▶ What is being asked
Write out exactly the lines below that run from the one containing "have hAB : 𝔉.AN" through the one containing "def ConstantMultipleIndeterminacyOfSystems : Prop", both included, with no other lines.
[The input]
import Literature.AnabelianGeometry.EtaleTheta.FrobenioidThetaBiKummer
import Literature.AnabelianGeometry.EtaleTheta.AutConjugation
import Mathlib.CategoryTheory.Types.Basic
import Mathlib.Tactic.Group

/-!
# [EtTh] §5: constant multiple indeterminacy of systems — Corollary 5.12 and Remarks 5.10.1–5.12.9 (pp. 335–348 / PDF pp. 109–122)

Mochizuki, *The étale theta function …*, Publ. RIMS **45** (2009) [cite: MochizukiEtTh2009, §5 p.339 (PDF p.113)].
Seat abc-iut-L2-t4.  Over the §5 data `ThetaFrobenioid` and the general Lemma 5.11 of
`AutConjugation.lean` (PROVED there):
* the data of **Corollary 5.12** (p.339 (PDF p.113)): a second root `s^⊓_{N'}, s^⊔_{N'} : A_{N'} → B_{N'}`, `N ∣ N'`,
  `M = N'/N ≠ 1`, with the commutative squares through `α_{N,N'}`, `β_{N,N'}` (isometries of Frobenius
  degree `M`, `α_{N,N'}` of base-Frobenius type) — `ConstantMultiple.RootMorphismData`;
* **Cor. 5.12 (i)** `IsoClassesDistinct`, **(ii)** `ExistsLinearIota`, **(iii)**
  `ConstantMultipleIndeterminacy` — and (iii) is PROVED from (i) (`constantMultipleIndeterminacy_of`)
  exactly as in the text ("in light of assertion (i), assertion (iii) follows immediately from
  Lemma 5.11", p.341 (PDF p.115)), in fact for arbitrary `κ_A, κ_B, κ'` (the restriction to
  `(O_K^×)^{1/N}|_A, (O_K^×)^{1/N}, (O_K^×)^*` plays no role in the existence of `Ξ`);
* the mathematical kernels of Remarks 5.12.2 (`AutActsTrivially`: "`Aut_E(E)` act as the identity on
  `D_E`") and 5.12.5 (iii) (`AutExtensionExact`: the exact sequence
  `1 → O^×(−) → Aut_C((−)) → Aut_D((−)^bs) → 1` for Aut-ample objects);
* [IUTchIII] Rmk 2.1.1 refers to Cor. 5.12 + Rmks. 5.12.1, 5.12.2 as the "isomorphism class
  compatibility" property (d) (plan/L2/ASSIGNMENTS.md E4; informational).

Remarks recorded as documentation only (commentary / motivation, no formal content beyond the decls
named; first sentences quoted, pages printed/PDF):
* Rmk 5.10.1 (p.335 (PDF p.109)/109): "Theorem 5.10, (iii), may be interpreted as asserting that a mono-theta
  environment may be 'extracted' from the tempered Frobenioids under consideration in a purely
  category-theoretic fashion … a sort of minimal core common to both the étale-theoretic and
  Frobenioid-theoretic approaches to the theta function."
* Rmk 5.10.2 (p.336 (PDF p.110)/110): "The structure of a Frobenioid may be thought of as consisting of a sort
  of extension structure of the base category by various line bundles … The theta section portion of
  a mono-theta environment may be thought as a sort of canonical splitting of this extension."
* Rmk 5.10.3 (pp.336–337 (PDF pp.110–111)/110–111): the "distinct cyclotome" `μ_N(B_N) ≅ Ker(E^Π_N ↠ Π^tp_Y)` as a
  "Frobenius germ"; "These actions of `ℕ_{≥1}` only make sense within the tempered Frobenioid `C`";
  its arithmetic kernel (`M ≡ 1 mod N`) is `SectionTorsionSubgroup.remark_5_10_3`.
* Rmk 5.10.4 (i)–(iii) (pp.337–338 (PDF pp.111–112)/111–112): (i) "The use of Frobenioids allows one to consider, in a
  natural way, the monoid `(Θ̈(√−1)⁻¹·Θ̈)^ℕ` of powers of the theta function"; (ii) working with `C`
  rather than `C^birat` gives access to "the 'numerator' and 'denominator' of a meromorphic function
  as separate, independent entities"; (iii) Frobenioids "tend to be compatible with 'Frobenius-like'
  structures".
* Rmk 5.12.1 (p.341 (PDF p.115)/115): `Aut_E(E)` is a group — `AutConjugation.remark_5_12_1`; temperoids
  represent the topology "via the use of numerous objects corresponding to the various open subgroups".
* Rmk 5.12.3 (pp.342–343 (PDF pp.116–117)/116–117): projective systems of mono-theta environments force "the
  'constant multiple indeterminacy' of Corollary 5.12, (iii)"; "(a) cyclotomic rigidity (b) discrete
  rigidity (c) constant multiple rigidity".
* Rmk 5.12.4 (pp.343–344 (PDF pp.117–118)/117–118): "applying Theorem 5.10, (iii), at each finite step" avoids the
  sacrifice — "a matter of 'how one arranges one's parentheses'".
* Rmk 5.12.5 (i)–(iv) (pp.344–346 (PDF pp.118–120)/118–120): `M`-th power versions; (iii) the exact sequence typed below
  and "shifting automorphisms"; (iv) no way to keep inner-automorphism indeterminacies while
  eliminating constant multiple indeterminacies.
* Rmk 5.12.6 (p.346 (PDF p.120)/120), 5.12.7 (i)–(ii) (p.347 (PDF p.121)/121), 5.12.8 (p.347 (PDF p.121)/121), 5.12.9 (pp.347–348 (PDF pp.121–122)/121–122):
  multiplicative vs additive structures; birationalization loses discreteness; inner-automorphism
  invariance of the group-theoretic constructions; "the more pieces of data that one considers the
  greater the indeterminacies".
HONEST FRAMING: typed ≠ proved except where a `theorem` says so; no side taken on downstream claims.
-/

namespace Literature.AnabelianGeometry.EtaleTheta

open CategoryTheory
open scoped Pointwise

universe w₁ w v v' u u'

namespace ConstantMultiple

variable {C : Type u} [Category.{v} C] {D : Type u'} [Category.{v'} D]

/-- The additional data of **[EtTh] Corollary 5.12** (p.339 (PDF p.113)): "assume further that `N' ≥ 1` is an
integer such that `N` divides `N'`, but `M := N'/N ≠ 1`; `s^⊓_{N'}, s^⊔_{N'} : A_{N'} → B_{N'}` an
`N'`-th root of a right fraction-pair of an `l`-th root of the theta function `Θ̈` such that there
exists a pair of commutative diagrams [`s^⊓_{N'} ; β_{N,N'} = α_{N,N'} ; s^⊓_N` and the same with `⊔`]
— where `α_{N,N'}` (respectively, `β_{N,N'}`) is an isometry of Frobenius degree `M ≠ 1`;
`α_{N,N'}` is of base-Frobenius type [cf. Remark 4.3.2]", together with the constants
`K^× ↪ O^×(B_{N'}^birat)` used in (iii).  [cite: MochizukiEtTh2009, Cor 5.12 p.339 (PDF p.113)] -/
structure RootMorphismData (𝔉 : ThetaFrobenioid.{w} C D) (V : FrobenioidThetaBiKummer.BiKummerVocabStub 𝔉)
    where
  /-- "`N' ≥ 1` … such that `N` divides `N'`" -/
  N' : ℕ+
  /-- `N ∣ N'` -/
  dvd : (𝔉.N : ℕ) ∣ N'
  /-- "`M := N'/N ≠ 1`" -/
  ne : 𝔉.N ≠ N'
  /-- `A_{N'}` -/
  AN' : C
  /-- `B_{N'}` -/
  BN' : C
  /-- `s^⊓_{N'} : A_{N'} → B_{N'}` -/
  sCap' : AN' ⟶ BN'
  /-- `s^⊔_{N'} : A_{N'} → B_{N'}` -/
  sCup' : AN' ⟶ BN'
  /-- "an `N'`-th root of a right fraction-pair of an `l`-th root of the theta function `Θ̈`" -/
  isRoot : ∃ (A' : C) (g : 𝔉.biratUnits A'), V.IsRootOf 𝔉.l g 𝔉.thetaFn ∧
    V.IsRootOfRightFractionPair N' g sCap' sCup'
  /-- `α_{N,N'} : A_{N'} → A_N` -/
  α : AN' ⟶ 𝔉.AN
  /-- `β_{N,N'} : B_{N'} → B_N` -/
  β : BN' ⟶ 𝔉.BN
  /-- the first commutative square: `s^⊓_{N'} ; β = α ; s^⊓_N` -/
  comm_sCap : sCap' ≫ β = α ≫ 𝔉.sCap
  /-- the second commutative square: `s^⊔_{N'} ; β = α ; s^⊔_N` -/
  comm_sCup : sCup' ≫ β = α ≫ 𝔉.sCup
  /-- `α_{N,N'}` is an isometry … -/
  isIsometry_α : 𝔉.IsIsometry α
  /-- … of Frobenius degree `M = N'/N` -/
  degFr_α : (𝔉.degFr α : ℕ) * 𝔉.N = N'
  /-- `β_{N,N'}` is an isometry … -/
  isIsometry_β : 𝔉.IsIsometry β
  /-- … of Frobenius degree `M` -/
  degFr_β : (𝔉.degFr β : ℕ) * 𝔉.N = N'
  /-- "`α_{N,N'}` is of base-Frobenius type" -/
  baseFrob_α : 𝔉.IsBaseFrobeniusType α
  /-- the constants `K^× ↪ O^×(B_{N'}^birat)` (Lemma 5.8 for `N'`), used for `(O_K^×)^*` in (iii) -/
  constEmb' : 𝔉.Kˣ →* 𝔉.biratUnits BN'

variable {𝔉 : ThetaFrobenioid.{w} C D} {V : FrobenioidThetaBiKummer.BiKummerVocabStub 𝔉}
  (R : RootMorphismData 𝔉 V)

/-- **[EtTh] Corollary 5.12 (i)** (p.339 (PDF p.113)): "The isomorphism classes of `A_N`, `B_N`, and `B_{N'}` are
distinct."  [cite: MochizukiEtTh2009, Cor 5.12 (i) p.339 (PDF p.113)] -/
def IsoClassesDistinct : Prop :=
  IsEmpty (𝔉.AN ≅ 𝔉.BN) ∧ IsEmpty (𝔉.AN ≅ R.BN') ∧ IsEmpty (𝔉.BN ≅ R.BN')

/-- **[EtTh] Corollary 5.12 (ii)** (p.340 (PDF p.114)): "There exists a linear morphism `ι : B_{N'} → B_N`
[cf. the proof of Proposition 5.5]."  [cite: MochizukiEtTh2009, Cor 5.12 (ii) p.340 (PDF p.114)] -/
def ExistsLinearIota : Prop := ∃ ι : R.BN' ⟶ 𝔉.BN, 𝔉.IsLinear ι

/-- `(O_K^×)^{1/N}|_A ⊆ O^×(A_N)`, "the subgroup induced by `(O_K^×)^{1/N} ⊆ O^×(B_N)` [cf. Lemma 5.8]
via `s^⊓_N` or `s^⊔_N`" (Cor. 5.12 (iii), p.340 (PDF p.114)): transport of units along the pre-step `s^⊓_N`.
[cite: MochizukiEtTh2009, Cor 5.12 (iii) p.340 (PDF p.114)] -/
def OKxRootNA : Subgroup (Aut 𝔉.AN) :=
  ((𝔉.OKxRootN.comap (𝔉.units 𝔉.BN).subtype).map (𝔉.unitsPull 𝔉.sCap)).map (𝔉.units 𝔉.AN).subtype

/-- `(O_K^×)^{1/N'} ⊆ O^×(B_{N'})` (Lemma 5.8 with `N'` for `N`).
[cite: MochizukiEtTh2009, Cor 5.12 (iii) p.340 (PDF p.114)] -/
def OKxRootN' : Subgroup (Aut R.BN') :=
  (((R.constEmb'.range).comap (powMonoidHom (R.N' : ℕ))).comap (𝔉.unitsToBirat R.BN')).map
    (𝔉.units R.BN').subtype

/-- `(O_K^×)^* ⊆ O^×(B_{N'})`, "the subgroup `((O_K^×)^{1/N'})^{M/deg_Fr(ζ)}`" for `ζ : B_{N'} → B_N`
either `β_{N,N'}` (degree `M`: exponent `1`) or `ι` (degree `1`: exponent `M`) (Cor. 5.12 (iii),
p.340 (PDF p.114)); for a general `ζ` we use the exponent `M / deg_Fr(ζ)` (natural-number division).
[cite: MochizukiEtTh2009, Cor 5.12 (iii) p.340 (PDF p.114)] -/
def OKxStar (ζ : R.BN' ⟶ 𝔉.BN) : Set (Aut R.BN') :=
  (fun w : Aut R.BN' => w ^ (((R.N' : ℕ) / 𝔉.N) / (𝔉.degFr ζ : ℕ))) '' (OKxRootN' R : Set (Aut R.BN'))

/-- **[EtTh] Corollary 5.12 (iii)** (p.340 (PDF p.114)): "Let `ζ : B_{N'} → B_N` be either `β_{N,N'}` or `ι` …
Then for any `κ_A ∈ (O_K^×)^{1/N}|_A`, `κ_B ∈ (O_K^×)^{1/N}`, `κ' ∈ (O_K^×)^*`, there exists a
self-equivalence `Ξ : C ⥲ C` that is isomorphic to the identity self-equivalence via an isomorphism
that maps `A_N ↦ κ_A⁻¹`, `B_N ↦ κ_B⁻¹`, `B_{N'} ↦ (κ')⁻¹` and all other objects of `C` to the
corresponding identity automorphism. In particular, `Ξ` maps `s^⊓_N ↦ κ_B⁻¹ ∘ s^⊓_N ∘ κ_A`;
`s^⊔_N ↦ κ_B⁻¹ ∘ s^⊔_N ∘ κ_A`; `ζ ↦ κ_B⁻¹ ∘ ζ ∘ κ'`; and `Im(s^trv_N) ↦ κ_A⁻¹ · Im(s^trv_N) · κ_A`;
`Im(s^⊓-gp_N) ↦ κ_B⁻¹ · Im(s^⊓-gp_N) · κ_B`; `Im(s^⊔-gp_N) ↦ κ_B⁻¹ · Im(s^⊔-gp_N) · κ_B`."  The
self-equivalence is the `Ξ = cor512Xi A_N B_N B_{N'} κ_A κ_B κ'` of `AutConjugation.lean` (with its
isomorphism `conjFunctorIso` to `𝟭`).  [cite: MochizukiEtTh2009, Cor 5.12 (iii) p.340 (PDF p.114)] -/
def ConstantMultipleIndeterminacy (ζ : R.BN' ⟶ 𝔉.BN) : Prop :=
  ∀ κA ∈ OKxRootNA (𝔉 := 𝔉), ∀ κB ∈ 𝔉.OKxRootN, ∀ κ' ∈ OKxStar R ζ,
    let Ξ := cor512Xi 𝔉.AN 𝔉.BN R.BN' κA κB κ'
    let e := conjFunctorIso (cor512Sys 𝔉.AN 𝔉.BN R.BN' κA κB κ')
    (∀ J, Ξ.obj J = J) ∧
    e.hom.app 𝔉.AN = κA.inv ∧ e.hom.app 𝔉.BN = κB.inv ∧ e.hom.app R.BN' = κ'.inv ∧
    (∀ J, J ≠ 𝔉.AN → J ≠ 𝔉.BN → J ≠ R.BN' → e.hom.app J = 𝟙 J) ∧
    Ξ.map 𝔉.sCap = κA.hom ≫ 𝔉.sCap ≫ κB.inv ∧ Ξ.map 𝔉.sCup = κA.hom ≫ 𝔉.sCup ≫ κB.inv ∧
    Ξ.map ζ = κ'.hom ≫ ζ ≫ κB.inv ∧
    (𝔉.strv.range).map (Ξ.mapAut 𝔉.AN) = MulAut.conj κA⁻¹ • 𝔉.strv.range ∧
    (𝔉.sgpCap.range).map (Ξ.mapAut 𝔉.BN) = MulAut.conj κB⁻¹ • 𝔉.sgpCap.range ∧
    (𝔉.sgpCup.range).map (Ξ.mapAut 𝔉.BN) = MulAut.conj κB⁻¹ • 𝔉.sgpCup.range

/-- **Corollary 5.12 (iii) PROVED from (i)** ("in light of assertion (i), assertion (iii) follows
immediately from Lemma 5.11", proof p.341 (PDF p.115)), for every `ζ : B_{N'} → B_N`.
[cite: MochizukiEtTh2009, Cor 5.12 proof p.341 (PDF p.115)] -/
theorem constantMultipleIndeterminacy_of (hi : IsoClassesDistinct R) (ζ : R.BN' ⟶ 𝔉.BN) :
    ConstantMultipleIndeterminacy R ζ := by
  obtain ⟨h1, h2, h3⟩ := hi
  have hAB : 𝔉.AN ≠ 𝔉.BN := ne_of_isEmpty_iso h1
  have hAB' : 𝔉.AN ≠ R.BN' := ne_of_isEmpty_iso h2
  have hBB' : 𝔉.BN ≠ R.BN' := ne_of_isEmpty_iso h3
  intro κA _ κB _ κ' _
  refine ⟨fun J => rfl, cor_5_12_iii_core_iso_app_A κA κB κ',
    cor_5_12_iii_core_iso_app_B κA κB κ' hAB, cor_5_12_iii_core_iso_app_B' κA κB κ' hAB' hBB',
    fun J hJA hJB hJB' => lemma_5_11_iso_app_other _ _ _ _ _ _ hJA hJB hJB',
    cor_5_12_iii_core_map_s κA κB κ' hAB _, cor_5_12_iii_core_map_s κA κB κ' hAB _,
    cor_5_12_iii_core_map_zeta κA κB κ' hAB hAB' hBB' ζ,
    cor_5_12_iii_core_subgroup_A κA κB κ' _, cor_5_12_iii_core_subgroup_B κA κB κ' hAB _,
    cor_5_12_iii_core_subgroup_B κA κB κ' hAB _⟩

/-- **[EtTh] Corollary 5.12** (pp.339–340 (PDF pp.113–114)), the three assertions together, for `ζ = β_{N,N'}`:
(i), (ii), and (iii).  [cite: MochizukiEtTh2009, Cor 5.12 p.339–340 (PDF pp.113–114)] -/
def ConstantMultipleIndeterminacyOfSystems : Prop :=
  IsoClassesDistinct R ∧ ExistsLinearIota R ∧ ConstantMultipleIndeterminacy R R.β ∧
    ∀ ι : R.BN' ⟶ 𝔉.BN, 𝔉.IsLinear ι → ConstantMultipleIndeterminacy R ι

/-- The (iii)-part of Corollary 5.12 needs only (i): PROVED reduction.
[cite: MochizukiEtTh2009, Cor 5.12 proof p.341 (PDF p.115)] -/
theorem constantMultipleIndeterminacyOfSystems_of (hi : IsoClassesDistinct R)
    (hii : ExistsLinearIota R) : ConstantMultipleIndeterminacyOfSystems R :=
  ⟨hi, hii, constantMultipleIndeterminacy_of R hi R.β,
    fun ι _ => constantMultipleIndeterminacy_of R hi ι⟩

end ConstantMultiple

/-! ### The mathematical kernels of Remarks 5.12.2 and 5.12.5 (iii) -/

section Remarks

variable {C : Type u} [Category.{v} C]

/-- [EtTh] Remark 5.12.2 (p.342 (PDF p.116)): for data `E ↦ D_E` "which one may think of as a functor on the
full subcategory of `E` consisting of objects whose isomorphism class belongs to `I`", "One necessary
condition for the data … to form a coherent system is the condition that the data `D_E` be invariant
with respect to the various automorphisms induced by the various `Aut_E(E)` — i.e., that `Aut_E(E)`
act as the identity on `D_E`" (there being "no natural, 'category-theoretic' choice [cf. Lemma 5.11]
of a particular morphism" among the composites `α_F ∘ ζ ∘ α_E`).  The condition, for a
`Type`-valued functor `Dat` and an object `E`.  [cite: MochizukiEtTh2009, Rmk 5.12.2 p.342 (PDF p.116)] -/
def AutActsTrivially (Dat : C ⥤ Type w₁) (E : C) : Prop :=
  ∀ α : Aut E, Dat.map α.hom = 𝟙 (Dat.obj E)

/-- [EtTh] Remark 5.12.2, the indeterminacy it describes: the composites `α_F ∘ ζ ∘ α_E` of a
morphism `ζ : E → F` with automorphisms — the orbit within which Lemma 5.11 shows no member is
category-theoretically distinguished.  [cite: MochizukiEtTh2009, Rmk 5.12.2 p.342 (PDF p.116)] -/
def autDoubleCosetOrbit {E F : C} (ζ : E ⟶ F) : Set (E ⟶ F) :=
  {ζ' | ∃ (αE : Aut E) (αF : Aut F), ζ' = αE.hom ≫ ζ ≫ αF.hom}

variable {D : Type u'} [Category.{v'} D] (𝔉 : ThetaFrobenioid.{w} C D)

/-- [EtTh] Remark 5.12.5 (iii) (p.345 (PDF p.119)): "the 'extension structure' … of the exact sequence
`1 → O^×(−) → Aut_C((−)) → Aut_D((−)^bs) → 1` [for objects '`(−)`', such as `B_{N'}`, `B_N`, which are
Aut-ample — cf. the discussion preceding Lemma 5.8]" — the exactness statement for an object `S` of
the §5 Frobenioid.  [cite: MochizukiEtTh2009, Rmk 5.12.5 (iii) p.345 (PDF p.119)] -/
def AutExtensionExact (S : C) : Prop :=
  𝔉.units S = (𝔉.autBase S).ker ∧ Function.Surjective (𝔉.autBase S)

/-- [EtTh] Remark 5.12.5 (iii) (p.345 (PDF p.119)): the "shifting automorphisms" of `Aut_C(S)` "arising from
cocycles of `Aut_D((−)^bs)` with coefficients in `O^×(−)`": for a map `c : Aut_D(S^bs) → O^×(S)`,
the self-map `a ↦ c(a^bs) · a` of `Aut_C(S)` (a group automorphism when `c` is a 1-cocycle for the
conjugation action; it induces the identity on `O^×(S)` and on `Aut_D(S^bs)` — "unipotent
upper-triangular").  [cite: MochizukiEtTh2009, Rmk 5.12.5 (iii) p.345 (PDF p.119)] -/
def shiftingMap (S : C) (c : Aut (𝔉.base.obj S) → 𝔉.units S) : Aut S → Aut S :=
  fun a => (c (𝔉.autBase S a) : Aut S) * a

/-- The cocycle condition making `shiftingMap` multiplicative: `c(p(ab)) = c(p a) · a c(p b) a⁻¹`.
[cite: MochizukiEtTh2009, Rmk 5.12.5 (iii) p.345 (PDF p.119)] -/
def IsShiftingCocycle (S : C) (c : Aut (𝔉.base.obj S) → 𝔉.units S) : Prop :=
  ∀ a b : Aut S, (c (𝔉.autBase S (a * b)) : Aut S) =
    (c (𝔉.autBase S a) : Aut S) * (a * (c (𝔉.autBase S b) : Aut S) * a⁻¹)

/-- For a shifting cocycle, the shifting map is multiplicative (hence a "shifting automorphism").
[cite: MochizukiEtTh2009, Rmk 5.12.5 (iii) p.345 (PDF p.119)] -/
theorem shiftingMap_mul (S : C) {c : Aut (𝔉.base.obj S) → 𝔉.units S}
    (hc : IsShiftingCocycle 𝔉 S c) (a b : Aut S) :
    shiftingMap 𝔉 S c (a * b) = shiftingMap 𝔉 S c a * shiftingMap 𝔉 S c b := by
  simp only [shiftingMap]
  rw [hc a b]
  group

end Remarks

end Literature.AnabelianGeometry.EtaleTheta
[/The input]
▶ Exercise output
  have hAB : 𝔉.AN ≠ 𝔉.BN := ne_of_isEmpty_iso h1
  have hAB' : 𝔉.AN ≠ R.BN' := ne_of_isEmpty_iso h2
  have hBB' : 𝔉.BN ≠ R.BN' := ne_of_isEmpty_iso h3
  intro κA _ κB _ κ' _
  refine ⟨fun J => rfl, cor_5_12_iii_core_iso_app_A κA κB κ',
    cor_5_12_iii_core_iso_app_B κA κB κ' hAB, cor_5_12_iii_core_iso_app_B' κA κB κ' hAB' hBB',
    fun J hJA hJB hJB' => lemma_5_11_iso_app_other _ _ _ _ _ _ hJA hJB hJB',
    cor_5_12_iii_core_map_s κA κB κ' hAB _, cor_5_12_iii_core_map_s κA κB κ' hAB _,
    cor_5_12_iii_core_map_zeta κA κB κ' hAB hAB' hBB' ζ,
    cor_5_12_iii_core_subgroup_A κA κB κ' _, cor_5_12_iii_core_subgroup_B κA κB κ' hAB _,
    cor_5_12_iii_core_subgroup_B κA κB κ' hAB _⟩

/-- **[EtTh] Corollary 5.12** (pp.339–340 (PDF pp.113–114)), the three assertions together, for `ζ = β_{N,N'}`:
(i), (ii), and (iii).  [cite: MochizukiEtTh2009, Cor 5.12 p.339–340 (PDF pp.113–114)] -/
def ConstantMultipleIndeterminacyOfSystems : Prop :=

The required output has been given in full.